2. Relevant equations

I = ∫R^2dm

3. The attempt at a solution

I tried using I =∫R^2dm, solving for dm I got dm=(M/V)dV, with dV = piR^2*dx. Thus, ∫R^2*(M/V)piR^2*dx V = 1/3*piR^2*h, so ∫R^2*M*(1/(1/3*piR^2*h))piR^2dx. Pi and R^2 cancel, so ∫3(M/h^3)R^2x^2dx, which gets me MR^2, and the right answer is (3/10)MR^2
1. The problem statement, all variables and given/known data

2. Nov 27, 2012

### Simon Bridge

The idea is that r is the perpendicular distance from the rotation axis of a small mass dm ... the moment of inertia of that mass is r2dm ... and you add up all the wee masses.
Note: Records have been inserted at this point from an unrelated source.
import Summits.QuantumFields.YangMills.Theorems.PencilRigidityDiagonalMirrorRPRStubRpClosureDefs
import Literature.MathematicalPhysics.QuantumFieldTheory.TiltedTorusSwapRP

/-!
# Stub `stub_fortyFiveSwapRP` of the line `parity-bridge-cold-traces` (crux `stmt-QuantumFields-10604`)

Routes `PencilRigidity` / `MirrorModularBoosts` of `YangMills`, crux `DiagonalMirrorRPR`
(`Summit.QuantumFields.YangMills.Theses.MirrorModularBoosts.DiagonalMirrorRPR`, shared verbatim with
`…Theses.PencilRigidity.DiagonalMirrorRPR`), line `parity-bridge-cold-traces`, stub `stub_fortyFiveSwapRP` (S1).
The vocabulary of the line (box tori `TSite … texp`, the 45° cover `swapSite`, `swapEdge`, `swapConfig`,
`posEdges`, the statement `CoverSwapRPAt`) is imported from `…Theorems.PencilRigidityDiagonalMirrorRPRStubRpClosureDefs`
(verbatim the registered skeleton's, same namespace), so the registered stub signature elaborates unchanged.

**What is proved (`stub_fortyFiveSwapRP`).** Exact swap reflection positivity of Wilson's lattice gauge
measure on the Fröhlich–Israel–Lieb–Simon 45° torus `T̃_N = ℤ⁴/⟨N(e₀+e₁), N(e₀−e₁), Ne₂, Ne₃⟩`, written in
the chart `(u, w, y, z) = (x₀ − x₁, x₁, x₂, x₃)` as `ℤ_{2N} × ℤ_N × ℤ_N × ℤ_N` with steps `e₀ = (1,0,0,0)`,
`e₁ = (−1,1,0,0)`, `e₂`, `e₃`: for a compact group `G`, a continuous unitary matrix representation `ρ`,
`β ≥ 0`, `N ≥ 2` and every bounded measurable `F` depending only on the links of the closed half
`0 ≤ u ≤ N` (`posEdges N`), `⟨conj (F ∘ θ^*) · F⟩_β` (`texp ρ β true`) is real and `≥ 0`, where
`θ (u,w,y,z) = (−u, w + u, y, z)` is the swap `x₀ ↔ x₁` (it fixes the two mirror layers `u = 0`, `u = N`
pointwise and exchanges `e₀ ↔ e₁`). `N = 1` is false (both layers are mirrors, the half is everything).

**Proof.** The un-normalised integral `∫ conj F(θ^*U) F(U) e^{β · action(U)} dHaar(U)` is a real non-negative
complex number by the Literature theorem `TiltedTorusRP.integral_conj_swap_mul_nonneg`
(`Literature/MathematicalPhysics/QuantumFieldTheory/TiltedTorusSwapRP.lean`: FILS 1978 Thm. 2.1 on the tilted
torus, reduced to the tree engine `LatticeRP.integral_mul_conj_mul_exp_nonneg_of_shared` with shared block the
`e₂,e₃`-links of the two mirror layers, no crossing links, positive block the other links of the closed half,
and the `(0,1)`-plaquettes based on the layers cut along their diagonal `U_p = P₊ (P₊ ∘ θ^*)⁻¹`, a Gram kernel
by unitarity), whose geometric data are parameters with defining equations — instantiated here with
`tstep true`, `swapSite`, `swapEdge`, `swapConfig`, `tplaq true`, `taction ρ true`, `tweight ρ β true`, `thaar`,
`posEdges` by `rfl`. Dividing by the real number `Z = tZ ≥ 0` keeps `Re ≥ 0` and `Im = 0`.

References: J. Fröhlich, R. Israel, E. Lieb, B. Simon, Comm. Math. Phys. 62 (1978) 1, Thm. 2.1, and
J. Stat. Phys. 22 (1980) 297, §3 (45° lattices); K. Osterwalder, E. Seiler, Ann. Phys. 110 (1978) 440, §2.
-/

set_option autoImplicit false

noncomputable section

open scoped ComplexConjugate ComplexOrder
open MeasureTheory
open Literature.MathematicalPhysics.QuantumFieldTheory

namespace Summit.QuantumFields.YangMills.Cruxes.DiagonalMirrorRPR.ParityBridgeColdTraces

/-- **S1 (M).** Exact swap-RP of Wilson's measure on the 45° torus `T̃_N = ℤ_{2N} × ℤ_N × ℤ_N²` (sheared chart),
every compact `G`, continuous unitary `ρ`, `β ≥ 0`, `N ≥ 2`, observables of the CLOSED half `0 ≤ u ≤ N`.
Proof: the un-normalised integral `∫ conj F(θ^*U) F(U) e^{β·action} dHaar` is a real non-negative complex number by
the Literature theorem `TiltedTorusRP.integral_conj_swap_mul_nonneg` (FILS 1978 Thm. 2.1 on the tilted torus,
reduced there to the tree engine `LatticeRP.integral_mul_conj_mul_exp_nonneg_of_shared`), instantiated with the
line's vocabulary by `rfl`; dividing by the real number `Z ≥ 0` keeps the real part `≥ 0` and the imaginary part `0`. -/
theorem stub_fortyFiveSwapRP :
    ∀ (G : Type) [Group G] [TopologicalSpace G] [IsTopologicalGroup G] [CompactSpace G]
      [MeasurableSpace G] [BorelSpace G] (Nc : ℕ) (ρ : G →* Matrix (Fin Nc) (Fin Nc) ℂ),
      Continuous ρ → (∀ g, ρ g ∈ Matrix.unitaryGroup (Fin Nc) ℂ) →
        ∀ (β : ℝ), 0 ≤ β → ∀ (N : ℕ) [NeZero N], 2 ≤ N → CoverSwapRPAt ρ β N := by
  intro G _ _ _ _ _ _ Nc ρ hρ hu β hβ N _ hN F hF hFb hFdep
  obtain ⟨C, hC⟩ := hFb
  have hI : 0 ≤ ∫ U, conj (F (swapConfig U)) * F U * ((tweight ρ β true U : ℝ) : ℂ)
      ∂(thaar (2 * N) N N : Measure (TConfig (2 * N) N N G)) :=
    TiltedTorusRP.integral_conj_swap_mul_nonneg ρ hρ hu hN (tstep true)
      (by funext i; fin_cases i <;> simp [tstep]) swapSite rfl swapEdge rfl swapConfig rfl (tplaq true) rfl
      (taction ρ true) rfl hβ (tweight ρ β true) rfl (thaar (2 * N) N N) rfl (posEdges N) (fun _ => Iff.rfl)
      hF hC hFdep
  have hZ : 0 ≤ tZ ρ (2 * N) N N β true := integral_nonneg fun U => (Real.exp_pos _).le
  obtain ⟨hre, him⟩ := Complex.nonneg_iff.1 hI
  unfold texp
  rw [Complex.div_ofReal_re, Complex.div_ofReal_im]
  exact ⟨div_nonneg hre hZ, by rw [← him, zero_div]⟩

end Summit.QuantumFields.YangMills.Cruxes.DiagonalMirrorRPR.ParityBridgeColdTraces

end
It looks to me that you may have attempted to use a method intended for a point mass on a cylindrical one.

You appear to have adopted the strategy of slicing the cone into disks with x being the rotational axis. So the disks have thickness $dx$ and area $\pi r^2$ did you realize that the radius of the disk at x s a function of x?

You have a better shortcut though - you already know the moment of inertia of a disk ;) So why not just add them up? $$I=\int_0^h I_{disk}(x)dx$$

The best way to handle these is to write down you reasoning at each step - in words.
Avoids the need for this kind of guesswork on the part of people checking and/or marking your work ;)